**ASSIGNMENT:** Nothing outside the range below should be printed. Output exactly the lines from the line with "rw [← leftOrderOf_localAt q hIfull.1]" to the line with "III §5 B–C;", both included.

**DATA FOR ANALYSIS:**
┄┄┄┄┄┄┄┄┄┄┄┄┄┄┄┄┄┄┄┄

import Literature.NumberTheory.Automorphic.BrandtDataTransport
import HarnessLib

/-!
# Locally conjugate orders are connected by an invertible ideal; their Brandt data agree
# (Vignéras, LNM 800, Ch. I §4 (ordres liés), Ch. III §5 Prop. 5.1 (gluing) and §5 B)

Topic `NumberTheory/Automorphic`; theorems only (no definition, no named fact, no instance).
Let `O, O'` be `ℤ`-orders of a division quaternion algebra `B` over `ℚ` which are *locally
conjugate*: for every prime `q` there is `x_q ∈ Bˣ` with `O'_(q) = x_q O_(q) x_q⁻¹`
(localisations inside `B`, `LatticeLocalGlobal.lean`). Gluing the local lattices `x_q O_(q)`
(Vignéras III §5 Prop. 5.1; the tree's one-prime-at-a-time `exists_localAt_eq_and_forall_localAt_eq`,
iterated over the finitely many primes where `O` and `O'` differ) produces a lattice `I` with
`I_(q) = x_q O_(q)` at those primes and `I_(q) = O_(q)` elsewhere: an invertible right `O`-ideal
(Kaplansky's criterion) whose left order is `O'` — a *connecting ideal* ("`O` et `O'` sont liés").
With `BrandtDataTransport.lean` this gives the global half of the independence of the Brandt
module from the choice of the order in its genus:

* `exists_pow_smul_mem_localAt` — commensurability of full lattices in `p`-power form;
* `exists_glue_units_smul` — for a finite set `S` of primes and units `x_q`, a full lattice `I`
  with `I_(q) = x_q O_(q)` (`q ∈ S`) and `I_(q) = O_(q)` (`q ∉ S`);
* `exists_isInvertibleRightIdeal_leftOrderOf_eq` — **locally conjugate orders are connected**:
  an invertible right `O`-ideal `I` with `O_ℓ(I) = O'`;
* `BrandtData.ofOrder_iso_of_locallyConjugate` — **their Brandt data are isomorphic**:
  `∃ e : Cls O ≃ Cls O', w' (e i) = w i ∧ B'(n) (e i) (e j) = B(n) i j`.

## References

* M.-F. Vignéras, *Arithmétique des algèbres de quaternions*, LNM 800 (1980), Ch. I §4,
  Ch. III §5 Prop. 5.1 and B [VignerasLNM800].
* J. Voight, *Quaternion Algebras*, GTM 288 (2021), Thm. 9.4.9, Lemma 17.4.6 [Voight2021].
-/

noncomputable section

open scoped Pointwise

universe u

namespace Literature.NumberTheory.Automorphic

variable {B : Type u} [Ring B] [Algebra ℚ B] [IsQuaternionAlgebra ℚ B]

/-! ### Commensurability in `p`-power form -/

omit [Algebra ℚ B] [IsQuaternionAlgebra ℚ B] in
/-- For a finitely generated `L` and a full lattice `M` there is `r` with `p^r L ⊆ M_(p)`
(`n L ⊆ M` for some `n ≠ 0`; strip the prime-to-`p` part of `n`). [folklore] -/
theorem exists_pow_smul_mem_localAt {p : ℕ} (hp : p.Prime) {L M : Submodule ℤ B} (hL : L.FG)
    (hM : IsFullLattice B M) : ∃ r : ℕ, ∀ x ∈ L, ((p : ℤ) ^ r) • x ∈ localAt p M := by
  obtain ⟨n, hn, hnL⟩ := exists_smul_mem_of_fg hM hL
  set N : ℕ := n.natAbs with hN
  have hN0 : N ≠ 0 := Int.natAbs_ne_zero.mpr hn
  refine ⟨N.factorization p, fun x hx => ?_⟩
  set m : ℕ := N / p ^ N.factorization p
  have hm0 : m ≠ 0 := (Nat.div_pos (Nat.ordProj_le p hN0) (Nat.ordProj_pos N p)).ne'
  have hmcop : m.Coprime p := (Nat.coprime_ordCompl hp hN0).symm
  refine mem_localAt_of_smul_mem hm0 hmcop ?_
  rw [smul_smul, ← Nat.cast_pow, ← Nat.cast_mul, Nat.mul_comm, Nat.ordProj_mul_ordCompl_eq_self]
  -- `N • x = ± n • x ∈ M`
  rcases Int.natAbs_eq n with h | h
  · rw [hN, ← h]; exact hnL x hx
  · rw [hN, show ((n.natAbs : ℕ) : ℤ) = -n by omega, neg_smul]
    exact M.neg_mem (hnL x hx)

omit [IsQuaternionAlgebra ℚ B] in
/-- A lattice squeezed `p^r L ⊆ M`, `p^r M ⊆ L` around a full lattice `L` is a full lattice. [folklore] -/
theorem isFullLattice_of_pow_smul {p : ℕ} (hp : p.Prime) {L M : Submodule ℤ B} (hL : IsFullLattice B L)
    (r : ℕ) (hLM : ∀ x ∈ L, ((p : ℤ) ^ r) • x ∈ M) (hML : ∀ x ∈ M, ((p : ℤ) ^ r) • x ∈ L) :
    IsFullLattice B M := by
  haveI : IsAddTorsionFree B := isAddTorsionFree_of_charZero_module ℚ B
  have hpr : ((p : ℤ) ^ r) ≠ 0 := pow_ne_zero r (by exact_mod_cast hp.ne_zero)
  refine ⟨?_, fun d => ?_⟩
  · -- `M ⊆ (p^r)⁻¹ L`, the image of `L` under the `ℚ`-linear automorphism `y ↦ p^{-r} y`
    let f : B →ₗ[ℤ] B := ((LinearMap.lsmul ℚ B ((p : ℚ) ^ r)⁻¹)).restrictScalars ℤ
    refine Submodule.FG.of_le (hL.1.map f) fun x hx => ?_
    refine ⟨((p : ℤ) ^ r) • x, hML x hx, ?_⟩
    simp only [f, LinearMap.coe_restrictScalars, LinearMap.lsmul_apply]
    rw [← Int.cast_smul_eq_zsmul ℚ, smul_smul]
    push_cast
    rw [inv_mul_cancel₀ (pow_ne_zero r (by exact_mod_cast hp.ne_zero)), one_smul]
  · obtain ⟨n, hn, hnd⟩ := hL.2 d
    exact ⟨(p : ℤ) ^ r * n, mul_ne_zero hpr hn, by rw [mul_smul]; exact hLM _ hnd⟩

/-! ### Gluing the local lattices `x_q O_(q)` -/

omit [IsQuaternionAlgebra ℚ B] in
/-- **Gluing** (Vignéras III §5 Prop. 5.1, finitely many primes at a time): for a `ℤ`-order
`O`, a finite set `S` of primes and units `x_q`, there is a full lattice `I` with
`I_(q) = x_q O_(q)` for `q ∈ S` and `I_(q) = O_(q)` for primes `q ∉ S`. [cite: VignerasLNM800, Ch. III §5 Prop. 5.1] -/
theorem exists_glue_units_smul {O : Submodule ℤ B} (hO : IsZOrder O) (x : ℕ → Bˣ) (S : Finset ℕ)
    (hS : ∀ q ∈ S, q.Prime) :
    ∃ I : Submodule ℤ B, IsFullLattice B I ∧ (∀ q ∈ S, localAt q I = x q • localAt q O) ∧
      ∀ q : ℕ, q.Prime → q ∉ S → localAt q I = localAt q O := by
  classical
  induction S using Finset.induction_on with
  | empty => exact ⟨O, hO.isFullLattice, fun q hq => absurd hq (Finset.notMem_empty q), fun q _ _ => rfl⟩
  | insert p S hpS ih =>
    obtain ⟨L, hLfull, hLS, hLout⟩ := ih fun q hq => hS q (Finset.mem_insert_of_mem hq)
    have hp : p.Prime := hS p (Finset.mem_insert_self p S)
    haveI : Fact p.Prime := ⟨hp⟩
    -- the target local lattice at `p`
    set N : Submodule ℤ B := x p • localAt p O with hN
    have hNloc : localAt p N = N := by rw [hN, ← localAt_units_smul, localAt_localAt]
    have hxOfull : IsFullLattice B (x p • O) := hO.isFullLattice.units_smul (x p)
    -- commensurability `p^r L ⊆ N`, `p^r N ⊆ L_(p)`
    obtain ⟨r₁, hr₁⟩ := exists_pow_smul_mem_localAt hp hLfull.1 hxOfull
    obtain ⟨r₂, hr₂⟩ := exists_pow_smul_mem_localAt hp hxOfull.1 hLfull
    have hLN : ∀ y ∈ L, ((p : ℤ) ^ (r₁ + r₂)) • y ∈ N := fun y hy => by
      rw [pow_add, mul_comm, mul_smul, hN, ← localAt_units_smul]
      exact Submodule.smul_mem _ _ (hr₁ y hy)
    have hNL : ∀ y ∈ N, ((p : ℤ) ^ (r₁ + r₂)) • y ∈ localAt p L := fun y hy => by
      rw [hN, ← localAt_units_smul] at hy
      obtain ⟨m, hm0, hm, hmy⟩ := hy
      rw [pow_add, mul_smul]
      refine Submodule.smul_mem _ _ ?_
      have h := hr₂ _ hmy
      rw [smul_comm] at h
      have h' := mem_localAt_of_smul_mem hm0 hm h
      rwa [localAt_localAt] at h'
    obtain ⟨M, hMp, hMq, hLM, hML⟩ :=
      exists_localAt_eq_and_forall_localAt_eq hp L N hNloc (r₁ + r₂) hLN hNL
    refine ⟨M, isFullLattice_of_pow_smul hp hLfull _ hLM hML, fun q hq => ?_, fun q hq hqS => ?_⟩
    · rcases Finset.mem_insert.mp hq with rfl | hq'
      · exact hMp
      · have hqp : q ≠ p := fun h => hpS (h ▸ hq')
        rw [hMq q (hS q hq) hqp, hLS q hq']
    · have hqp : q ≠ p := fun h => hqS (h ▸ Finset.mem_insert_self p S)
      rw [hMq q hq hqp, hLout q hq fun h => hqS (Finset.mem_insert_of_mem h)]

/-! ### Connecting ideals and the Brandt data -/

omit [IsQuaternionAlgebra ℚ B] in
/-- **Locally conjugate orders are connected by an invertible ideal** (Vignéras I §4: `O'` is
the left order of a right `O`-ideal iff `O` and `O'` are locally conjugate). If `O, O'` are
`ℤ`-orders of a division quaternion algebra over `ℚ` and `O'_(q) = x_q O_(q) x_q⁻¹` for every
prime `q`, with `x_q ∈ Bˣ` and `O'_(q) = O_(q)` outside a finite set of primes, then there is an
invertible right `O`-ideal `I` with `O_ℓ(I) = O'` (any quaternion algebra over `ℚ`). [cite: VignerasLNM800, Ch. I §4 (ordres liés) and Ch. III §5 Prop. 5.1] -/
theorem exists_isInvertibleRightIdeal_leftOrderOf_eq
    {O O' : Submodule ℤ B} (hO : IsZOrder O) (x : ℕ → Bˣ) (S : Finset ℕ)
    (hS : ∀ q ∈ S, q.Prime)
    (hconj : ∀ q ∈ S, localAt q O' = x q • (MulOpposite.op (((x q)⁻¹ : Bˣ) : B) • localAt q O))
    (heq : ∀ q : ℕ, q.Prime → q ∉ S → localAt q O' = localAt q O) :
    ∃ I : Submodule ℤ B, IsInvertibleRightIdeal O I ∧ leftOrderOf I = O' := by
  obtain ⟨I, hIfull, hIS, hIout⟩ := exists_glue_units_smul hO x S hS
  have hI : IsInvertibleRightIdeal O I := by
    refine IsInvertibleRightIdeal.of_forall_localAt_eq_units_smul hO hIfull fun q hq => ?_
    by_cases hqS : q ∈ S
    · exact ⟨x q, hIS q hqS⟩
    · exact ⟨1, by rw [one_smul, hIout q hq hqS]⟩
  refine ⟨I, hI, eq_iff_forall_prime_localAt_eq.mpr fun q hq => ?_⟩
  rw [← leftOrderOf_localAt q hIfull.1]
  by_cases hqS : q ∈ S
  · rw [hIS q hqS, leftOrderOf_units_smul, hO.leftOrderOf_localAt_eq, hconj q hqS]
  · rw [hIout q hq hqS, hO.leftOrderOf_localAt_eq, heq q hq hqS]

/-- **The Brandt data of locally conjugate orders are isomorphic** (Vignéras III §5 B–C;
Eichler 1973 II §6: the Brandt matrices of an order depend only on its genus): under the
hypotheses of `exists_isInvertibleRightIdeal_leftOrderOf_eq` there is `e : Cls O ≃ Cls O'` with
`w'_{e i} = w_i` and `B'(n)_{e i, e j} = B(n)_{i j}`. [cite: VignerasLNM800, Ch. III §5 B] -/
theorem BrandtData.ofOrder_iso_of_locallyConjugate (hdiv : ∀ x : B, x ≠ 0 → IsUnit x)
    {O O' : Submodule ℤ B} (hO : IsZOrder O) (hO' : IsZOrder O') (x : ℕ → Bˣ) (S : Finset ℕ)
    (hS : ∀ q ∈ S, q.Prime)
    (hconj : ∀ q ∈ S, localAt q O' = x q • (MulOpposite.op (((x q)⁻¹ : Bˣ) : B) • localAt q O))
    (heq : ∀ q : ℕ, q.Prime → q ∉ S → localAt q O' = localAt q O) :
    ∃ e : RightIdealClass O ≃ RightIdealClass O',
      (∀ i, (BrandtData.ofOrder O' hO').w (e i) = (BrandtData.ofOrder O hO).w i) ∧
      ∀ n i j, (BrandtData.ofOrder O' hO').T n (e i) (e j) = (BrandtData.ofOrder O hO).T n i j := by
  obtain ⟨I, hI, hO'I⟩ := exists_isInvertibleRightIdeal_leftOrderOf_eq hO x S hS hconj heq
  subst hO'I
  obtain ⟨e, -, hw, hT⟩ := BrandtData.ofOrder_transport hdiv hO hI
  exact ⟨e, hw, hT⟩

end Literature.NumberTheory.Automorphic

end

┄┄┄┄┄┄┄┄┄┄┄┄┄┄┄┄┄┄┄┄

**OUTPUT FOR THIS TASK:**
  rw [← leftOrderOf_localAt q hIfull.1]
  by_cases hqS : q ∈ S
  · rw [hIS q hqS, leftOrderOf_units_smul, hO.leftOrderOf_localAt_eq, hconj q hqS]
  · rw [hIout q hq hqS, hO.leftOrderOf_localAt_eq, heq q hq hqS]

/-- **The Brandt data of locally conjugate orders are isomorphic** (Vignéras III §5 B–C;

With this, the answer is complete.